Find the distance between the points `P(-2, 4, 1) and Q(1, 2, -5).`

To find the distance between the points \( P(-2, 4, 1) \) and \( Q(1, 2, -5) \), we can use the distance formula in three-dimensional space.

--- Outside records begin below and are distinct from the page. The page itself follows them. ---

import Summits.ABC.IUTFork.Joshi.DictionaryHarnessBridge
import HarnessLib

/-!
# Branch E, X-07″: HULL OR VOLUME — under the indeterminacy dichotomy, S never does work that volume transport does not
# (adversary seat abc-iut-E-cx)

AUTHORED BY abc-iut-E-cx (refuter seat refuter-abc-iut-E-cx-g0-0); proxy-filed VERBATIM by a prover hand per the cell's PROXY RULE
(plan/repair/REPAIR-SPEC.md §2). Record file of the abc-iut cell, branch E «type Joshi's construction, test vs S» (rung LADDER-ABC:A2.E;
E-PLAN R16 (c), X-07′/X-07″). **No side is taken** on [IUTchIII] Cor. 3.12, on Joshi's claims (unrefereed arXiv preprints) or on
Mochizuki's report on them; typed ≠ proved ≠ endorsed. PROOF-ONLY over `Joshi/DictionaryHarnessBridge.lean` (p429682) and
`Joshi/TestHarness.lean` (p428758): 0 new `def`, no `Prop` fact, no instance, no `sorry`.

## Content (generic over the lattice binders `(S, P, ρ, qK)` of S)
S := `Cor312Vol.PilotKummerIndRelated S P ρ qK`. The INDETERMINACY DICHOTOMY at a packet `(i+1, v_ℚ)` is the HYPOTHESIS (binder `H1`,
never asserted) that every element `Φ` of `⟨(Ind1) ∪ (Ind2)⟩` is, at that packet, EITHER volume-preserving on admissible regions
(`Adm A → Adm (Φ '' A) ∧ logvol (Φ '' A) = logvol A` — isometries; [IUTchIV] Thm 1.10 Step (v)) OR hull-destroying (for every hull-set
`λ·𝒪` some power `Φ^k` carries the (Ind3)-enlarged Θ-region out of it — valuation-rescalings, `Joshi.not_hullDefined_of_gaugeShift`).
On honest ℚ_p-linear carriers with ball frames every `Φ` is one or the other (|det Φ|_p = 1, or an eigen-direction is rescaled);
E-t41's `TestIsmDichotomy` discharges `H1` for the cell's ℚ-line carriers. Nothing here asserts `H1`.
* `volumeTransportAt_or_not_hullDefined_of_indCoversQ`: under the two pins, admissible datum-regions, `LogvolMono` and `H1`, the
  containment form of S's region clause (`IndCoversQ`, p428758) gives AT EACH PACKET: volume transport there
  (`∃ m, qLocal ≤ logvol (thetaRegion m)`) OR `¬HullDefined` there.
* `volumeTransport_of_indCoversQ_of_hullDefined`, `volumeTransport_of_pilotKummerIndRelated` (+ `BridgeHyps`, Thm 3.11 (ii)(b)):
  **S ∧ BridgeHyps ⟹ VT** under `H1` — so wherever the S-route `statement_of_pilotKummerCompat (H : BridgeHyps P)` applies, the
  S-free route `Cor312Vol.statement_of_volumeTransport` already applies (`statement_of_pilotKummerIndRelated_via_volume`).
* `not_hullDefined_of_indCoversQ_of_thetaBelow`: at a packet where EVERY Θ-Kummer region is strictly smaller in log-volume than the
  q-region (the cell's object-honest situation: `q̲^{j²}` vs `q̲`, `Joshi.thetaBelowQ_pinnedSetting`), S forces `¬HullDefined`, hence
  (`not_statement_of_indCoversQ_of_thetaBelow`) the printed Statement and the bridge hypotheses FAIL AS TYPED.
LOCATED SENTENCE (tree currency, no side taken): in OUR typed framework — Θ-hull := hull of the full `⟨Ind1 ∪ Ind2⟩`-orbit — and
under the dichotomy, the licence S can hold at an honest-volume packet with Θ below q ONLY where `^{n,∘}𝒰` is undefined; where the
hulls are defined, S yields nothing beyond volume transport. This is the X-06 / X-07′ TRICHOTOMY (E-plan 06:50:08Z) as one theorem
schema. [claim: Mochizuki2012, status: disputed] [claim: Joshi2024ATS3, status: disputed]. Standard axioms only; no `sorry`.
-/

noncomputable section

open Set

namespace Summit.ABC.IUTFork.Joshi

open Thm311 Cor312 Cor312Vol

variable {T : ThetaIndex} {S : LatticeSituation T} {P : Cor312.Setting S.toSituation}
  {ρ : (∀ v : T.V, v ∈ T.Vbad → Set (S.L.StarPacket v)) → ∀ (j : T.Label) (vQ : T.VQ), Set (S.L.Packet j vQ)}
  {qK : ∀ v : T.V, v ∈ T.Vbad → Set (S.L.StarPacket v)}

/-- **Packetwise: volume transport or hull blow-up.** Under the two pins, admissible datum-regions, `LogvolMono` and the
indeterminacy dichotomy `H1` at `(i+1, v_ℚ)`, `IndCoversQ` gives volume transport at that packet or `¬HullDefined` there. [folklore] -/
theorem volumeTransportAt_or_not_hullDefined_of_indCoversQ (hmono : LogvolMono P) (hpin : PinnedRegions S P ρ qK)
    {i : Fin T.lstar} {vQ : T.VQ}
    (hq : (S.D P.n).Adm (Setting.labelSucc i) vQ (ρ qK (Setting.labelSucc i) vQ))
    (hΘ : ∀ m : ℤ, (S.D P.n).Adm (Setting.labelSucc i) vQ (ρ ((S.col P.n).frobΨ m) (Setting.labelSucc i) vQ))
    (H1 : ∀ Φ ∈ Subgroup.closure (S.L.Ind1Family ∪ S.L.Ind2Family),
      (∀ A : Set (S.L.Packet (Setting.labelSucc i) vQ), (S.D P.n).Adm _ vQ A →
          (S.D P.n).Adm _ vQ (Φ _ vQ '' A) ∧ (S.D P.n).logvol _ vQ (Φ _ vQ '' A) = (S.D P.n).logvol _ vQ A) ∨
      (∀ H ∈ (P.frame (Setting.labelSucc i) vQ).Hul, ∃ k : ℕ,
          ¬ (Φ ^ k) (Setting.labelSucc i) vQ '' P.thetaRegion3 (Setting.labelSucc i) vQ ⊆ H))
    (h : IndCoversQ S P ρ qK) :
    (∃ m : ℤ, P.qLocal (Setting.labelSucc i) vQ ≤
        (S.D P.n).logvol (Setting.labelSucc i) vQ (P.thetaRegion m (Setting.labelSucc i) vQ)) ∨
      ¬ P.HullDefined (Setting.labelSucc i) vQ := by
  obtain ⟨Φ, hΦ, m, hm⟩ := h (Setting.labelSucc i) vQ
  rcases H1 Φ hΦ with hv | hd
  · refine Or.inl ⟨m, ?_⟩
    unfold Setting.qLocal
    rw [hpin.2 _ vQ, hpin.1.2 m _ vQ, ← (hv _ (hΘ m)).2]
    exact hmono i vQ hq (hv _ (hΘ m)).1 hm
  · refine Or.inr (not_hullDefined_of_escapes fun H hH => ?_)
    obtain ⟨k, hk⟩ := hd H hH
    exact ⟨_, ⟨Φ ^ k, (Setting.indGroup S.toSituation).pow_mem hΦ k, rfl⟩, hk⟩

/-- **S's region clause + defined hulls ⟹ volume transport** (under the dichotomy at every packet). [folklore] -/
theorem volumeTransport_of_indCoversQ_of_hullDefined (hmono : LogvolMono P) (hpin : PinnedRegions S P ρ qK)
    (hq : ∀ (i : Fin T.lstar) (vQ : T.VQ), (S.D P.n).Adm (Setting.labelSucc i) vQ (ρ qK (Setting.labelSucc i) vQ))
    (hΘ : ∀ (m : ℤ) (i : Fin T.lstar) (vQ : T.VQ),
      (S.D P.n).Adm (Setting.labelSucc i) vQ (ρ ((S.col P.n).frobΨ m) (Setting.labelSucc i) vQ))
    (H1 : ∀ Φ ∈ Subgroup.closure (S.L.Ind1Family ∪ S.L.Ind2Family), ∀ (i : Fin T.lstar) (vQ : T.VQ),
      (∀ A : Set (S.L.Packet (Setting.labelSucc i) vQ), (S.D P.n).Adm _ vQ A →
          (S.D P.n).Adm _ vQ (Φ _ vQ '' A) ∧ (S.D P.n).logvol _ vQ (Φ _ vQ '' A) = (S.D P.n).logvol _ vQ A) ∨
      (∀ H ∈ (P.frame (Setting.labelSucc i) vQ).Hul, ∃ k : ℕ,
          ¬ (Φ ^ k) (Setting.labelSucc i) vQ '' P.thetaRegion3 (Setting.labelSucc i) vQ ⊆ H))
    (hdef : ∀ (i : Fin T.lstar) (vQ : T.VQ), P.HullDefined (Setting.labelSucc i) vQ) (h : IndCoversQ S P ρ qK) :
    VolumeTransport P := fun i vQ =>
  (volumeTransportAt_or_not_hullDefined_of_indCoversQ hmono hpin (hq i vQ) (fun m => hΘ m i vQ)
    (fun Φ hΦ => H1 Φ hΦ i vQ) h).resolve_right (not_not.2 (hdef i vQ))

/-- **S ∧ BridgeHyps ⟹ VT** under the dictionary-free hypotheses above (Thm 3.11 (ii)(b) for column `n` turns S into `IndCoversQ`;
`BridgeHyps` supplies `HullDefined` at every label in `𝔽_l^⋇`). [claim: Mochizuki2012, status: disputed] -/
theorem volumeTransport_of_pilotKummerIndRelated (H : BridgeHyps P) (hKumB : (S.col P.n).KummerB (S.D P.n))
    (hmono : LogvolMono P) (hpin : PinnedRegions S P ρ qK)
    (hq : ∀ (i : Fin T.lstar) (vQ : T.VQ), (S.D P.n).Adm (Setting.labelSucc i) vQ (ρ qK (Setting.labelSucc i) vQ))
    (hΘ : ∀ (m : ℤ) (i : Fin T.lstar) (vQ : T.VQ),
      (S.D P.n).Adm (Setting.labelSucc i) vQ (ρ ((S.col P.n).frobΨ m) (Setting.labelSucc i) vQ))
    (H1 : ∀ Φ ∈ Subgroup.closure (S.L.Ind1Family ∪ S.L.Ind2Family), ∀ (i : Fin T.lstar) (vQ : T.VQ),
      (∀ A : Set (S.L.Packet (Setting.labelSucc i) vQ), (S.D P.n).Adm _ vQ A →
          (S.D P.n).Adm _ vQ (Φ _ vQ '' A) ∧ (S.D P.n).logvol _ vQ (Φ _ vQ '' A) = (S.D P.n).logvol _ vQ A) ∨
      (∀ H ∈ (P.frame (Setting.labelSucc i) vQ).Hul, ∃ k : ℕ,
          ¬ (Φ ^ k) (Setting.labelSucc i) vQ '' P.thetaRegion3 (Setting.labelSucc i) vQ ⊆ H))
    (hS : PilotKummerIndRelated S P ρ qK) : VolumeTransport P :=
  volumeTransport_of_indCoversQ_of_hullDefined hmono hpin hq hΘ H1 (fun i vQ => hullDefined_of_finite H i vQ)
    (indCoversQ_of_pilotKummerIndRelated hKumB hpin.1.1 hS)

/-- **… so the S-route to the Statement factors through the S-free volume route** (`statement_of_subsetVolumeBound` ∘
`subsetVolumeBound_of_volumeTransport`): wherever `statement_of_pilotKummerCompat (H : BridgeHyps P)` applies under the dichotomy,
volume transport already gives the Statement. [claim: Mochizuki2012, status: disputed] -/
theorem statement_of_pilotKummerIndRelated_via_volume (H : BridgeHyps P) (hKumB : (S.col P.n).KummerB (S.D P.n))
    (hmono : LogvolMono P) (hpin : PinnedRegions S P ρ qK) (hadm : ThetaRegionsAdm P)
    (hq : ∀ (i : Fin T.lstar) (vQ : T.VQ), (S.D P.n).Adm (Setting.labelSucc i) vQ (ρ qK (Setting.labelSucc i) vQ))
    (hΘ : ∀ (m : ℤ) (i : Fin T.lstar) (vQ : T.VQ),
      (S.D P.n).Adm (Setting.labelSucc i) vQ (ρ ((S.col P.n).frobΨ m) (Setting.labelSucc i) vQ))
    (H1 : ∀ Φ ∈ Subgroup.closure (S.L.Ind1Family ∪ S.L.Ind2Family), ∀ (i : Fin T.lstar) (vQ : T.VQ),
      (∀ A : Set (S.L.Packet (Setting.labelSucc i) vQ), (S.D P.n).Adm _ vQ A →
          (S.D P.n).Adm _ vQ (Φ _ vQ '' A) ∧ (S.D P.n).logvol _ vQ (Φ _ vQ '' A) = (S.D P.n).logvol _ vQ A) ∨
      (∀ H ∈ (P.frame (Setting.labelSucc i) vQ).Hul, ∃ k : ℕ,
          ¬ (Φ ^ k) (Setting.labelSucc i) vQ '' P.thetaRegion3 (Setting.labelSucc i) vQ ⊆ H))
    (hS : PilotKummerIndRelated S P ρ qK) :
    VolumeTransport P ∧ P.Statement :=
  have hVT := volumeTransport_of_pilotKummerIndRelated H hKumB hmono hpin hq hΘ H1 hS
  ⟨hVT, statement_of_subsetVolumeBound H (subsetVolumeBound_of_volumeTransport hadm hVT)⟩

/-- **Θ below q + S ⟹ hull blow-up.** At a packet where every Θ-Kummer datum-region is admissible and STRICTLY smaller in log-volume
than the (admissible) q-datum region — the object-honest situation `q̲^{j²}` vs `q̲` — `IndCoversQ` (hence S under Thm 3.11 (ii)(b)) is
incompatible with volume preservation (X-06), so under the dichotomy the witnessing indeterminacy destroys the hull there. [folklore] -/
theorem not_hullDefined_of_indCoversQ_of_thetaBelow (hmono : LogvolMono P) (hpin : PinnedRegions S P ρ qK)
    {i : Fin T.lstar} {vQ : T.VQ}
    (hq : (S.D P.n).Adm (Setting.labelSucc i) vQ (ρ qK (Setting.labelSucc i) vQ))
    (hΘ : ∀ m : ℤ, (S.D P.n).Adm (Setting.labelSucc i) vQ (ρ ((S.col P.n).frobΨ m) (Setting.labelSucc i) vQ))
    (hlt : ∀ m : ℤ, (S.D P.n).logvol (Setting.labelSucc i) vQ (ρ ((S.col P.n).frobΨ m) (Setting.labelSucc i) vQ) <
      (S.D P.n).logvol (Setting.labelSucc i) vQ (ρ qK (Setting.labelSucc i) vQ))
    (H1 : ∀ Φ ∈ Subgroup.closure (S.L.Ind1Family ∪ S.L.Ind2Family),
      (∀ A : Set (S.L.Packet (Setting.labelSucc i) vQ), (S.D P.n).Adm _ vQ A →
          (S.D P.n).Adm _ vQ (Φ _ vQ '' A) ∧ (S.D P.n).logvol _ vQ (Φ _ vQ '' A) = (S.D P.n).logvol _ vQ A) ∨
      (∀ H ∈ (P.frame (Setting.labelSucc i) vQ).Hul, ∃ k : ℕ,
          ¬ (Φ ^ k) (Setting.labelSucc i) vQ '' P.thetaRegion3 (Setting.labelSucc i) vQ ⊆ H))
    (h : IndCoversQ S P ρ qK) : ¬ P.HullDefined (Setting.labelSucc i) vQ := by
  rcases volumeTransportAt_or_not_hullDefined_of_indCoversQ hmono hpin hq hΘ H1 h with ⟨m, hm⟩ | hnd
  · exfalso
    unfold Setting.qLocal at hm
    rw [hpin.2 _ vQ, hpin.1.2 m _ vQ] at hm
    exact (lt_irrefl _) ((hlt m).trans_le hm)
  · exact hnd

/-- **… hence the printed Statement and the bridge hypotheses FAIL AS TYPED there** (`−|log(Θ)| = ⊤`): the TRICHOTOMY as one schema —
at an honest-volume packet with Θ below q, S can hold only where `^{n,∘}𝒰` is undefined. [claim: Mochizuki2012, status: disputed] -/
theorem not_statement_of_indCoversQ_of_thetaBelow (hmono : LogvolMono P) (hpin : PinnedRegions S P ρ qK)
    {i : Fin T.lstar} {vQ : T.VQ}
    (hq : (S.D P.n).Adm (Setting.labelSucc i) vQ (ρ qK (Setting.labelSucc i) vQ))
    (hΘ : ∀ m : ℤ, (S.D P.n).Adm (Setting.labelSucc i) vQ (ρ ((S.col P.n).frobΨ m) (Setting.labelSucc i) vQ))
    (hlt : ∀ m : ℤ, (S.D P.n).logvol (Setting.labelSucc i) vQ (ρ ((S.col P.n).frobΨ m) (Setting.labelSucc i) vQ) <
      (S.D P.n).logvol (Setting.labelSucc i) vQ (ρ qK (Setting.labelSucc i) vQ))
    (H1 : ∀ Φ ∈ Subgroup.closure (S.L.Ind1Family ∪ S.L.Ind2Family),
      (∀ A : Set (S.L.Packet (Setting.labelSucc i) vQ), (S.D P.n).Adm _ vQ A →
          (S.D P.n).Adm _ vQ (Φ _ vQ '' A) ∧ (S.D P.n).logvol _ vQ (Φ _ vQ '' A) = (S.D P.n).logvol _ vQ A) ∨
      (∀ H ∈ (P.frame (Setting.labelSucc i) vQ).Hul, ∃ k : ℕ,
          ¬ (Φ ^ k) (Setting.labelSucc i) vQ '' P.thetaRegion3 (Setting.labelSucc i) vQ ⊆ H))
    (h : IndCoversQ S P ρ qK) : ¬ P.Statement ∧ ¬ BridgeHyps P :=
  ⟨not_statement_of_not_hullDefined (not_hullDefined_of_indCoversQ_of_thetaBelow hmono hpin hq hΘ hlt H1 h),
    not_bridgeHyps_of_not_hullDefined (not_hullDefined_of_indCoversQ_of_thetaBelow hmono hpin hq hΘ hlt H1 h)⟩

/-- **S-form of the blow-up** (Thm 3.11 (ii)(b) for column `n` supplies `IndCoversQ` from S). [claim: Mochizuki2012, status: disputed] -/
theorem not_statement_of_pilotKummerIndRelated_of_thetaBelow (hKumB : (S.col P.n).KummerB (S.D P.n))
    (hmono : LogvolMono P) (hpin : PinnedRegions S P ρ qK) {i : Fin T.lstar} {vQ : T.VQ}
    (hq : (S.D P.n).Adm (Setting.labelSucc i) vQ (ρ qK (Setting.labelSucc i) vQ))
    (hΘ : ∀ m : ℤ, (S.D P.n).Adm (Setting.labelSucc i) vQ (ρ ((S.col P.n).frobΨ m) (Setting.labelSucc i) vQ))
    (hlt : ∀ m : ℤ, (S.D P.n).logvol (Setting.labelSucc i) vQ (ρ ((S.col P.n).frobΨ m) (Setting.labelSucc i) vQ) <
      (S.D P.n).logvol (Setting.labelSucc i) vQ (ρ qK (Setting.labelSucc i) vQ))
    (H1 : ∀ Φ ∈ Subgroup.closure (S.L.Ind1Family ∪ S.L.Ind2Family),
      (∀ A : Set (S.L.Packet (Setting.labelSucc i) vQ), (S.D P.n).Adm _ vQ A →
          (S.D P.n).Adm _ vQ (Φ _ vQ '' A) ∧ (S.D P.n).logvol _ vQ (Φ _ vQ '' A) = (S.D P.n).logvol _ vQ A) ∨
      (∀ H ∈ (P.frame (Setting.labelSucc i) vQ).Hul, ∃ k : ℕ,
          ¬ (Φ ^ k) (Setting.labelSucc i) vQ '' P.thetaRegion3 (Setting.labelSucc i) vQ ⊆ H))
    (hS : PilotKummerIndRelated S P ρ qK) : ¬ P.Statement ∧ ¬ BridgeHyps P :=
  not_statement_of_indCoversQ_of_thetaBelow hmono hpin hq hΘ hlt H1
    (indCoversQ_of_pilotKummerIndRelated hKumB hpin.1.1 hS)

end Summit.ABC.IUTFork.Joshi

end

The formula for the distance \( d \) between two points \( P(x_1, y_1, z_1) \) and \( Q(x_2, y_2, z_2) \) is given by: \[ d = \sqrt{(x_2 - x_1)^2 + (y_2 - y_1)^2 + (z_2 - z_1)^2} \] ### Step-by-step Solution: 1. **Identify the coordinates of the points**: - For point \( P \), the coordinates are \( x_1 = -2 \), \( y_1 = 4 \), \( z_1 = 1 \). - For point \( Q \), the coordinates are \( x_2 = 1 \), \( y_2 = 2 \), \( z_2 = -5 \). 2. **Substitute the coordinates into the distance formula**: \[ d = \sqrt{(1 - (-2))^2 + (2 - 4)^2 + (-5 - 1)^2} \] 3. **Calculate each component**: - Calculate \( (x_2 - x_1) \): \[ 1 - (-2) = 1 + 2 = 3 \quad \Rightarrow \quad (3)^2 = 9 \] - Calculate \( (y_2 - y_1) \): \[ 2 - 4 = -2 \quad \Rightarrow \quad (-2)^2 = 4 \] - Calculate \( (z_2 - z_1) \): \[ -5 - 1 = -6 \quad \Rightarrow \quad (-6)^2 = 36 \] 4. **Add the squared differences**: \[ d = \sqrt{9 + 4 + 36} \] \[ d = \sqrt{49} \] 5. **Calculate the square root**: \[ d = 7 \] ### Final Result: The distance between the points \( P(-2, 4, 1) \) and \( Q(1, 2, -5) \) is \( 7 \) units. ---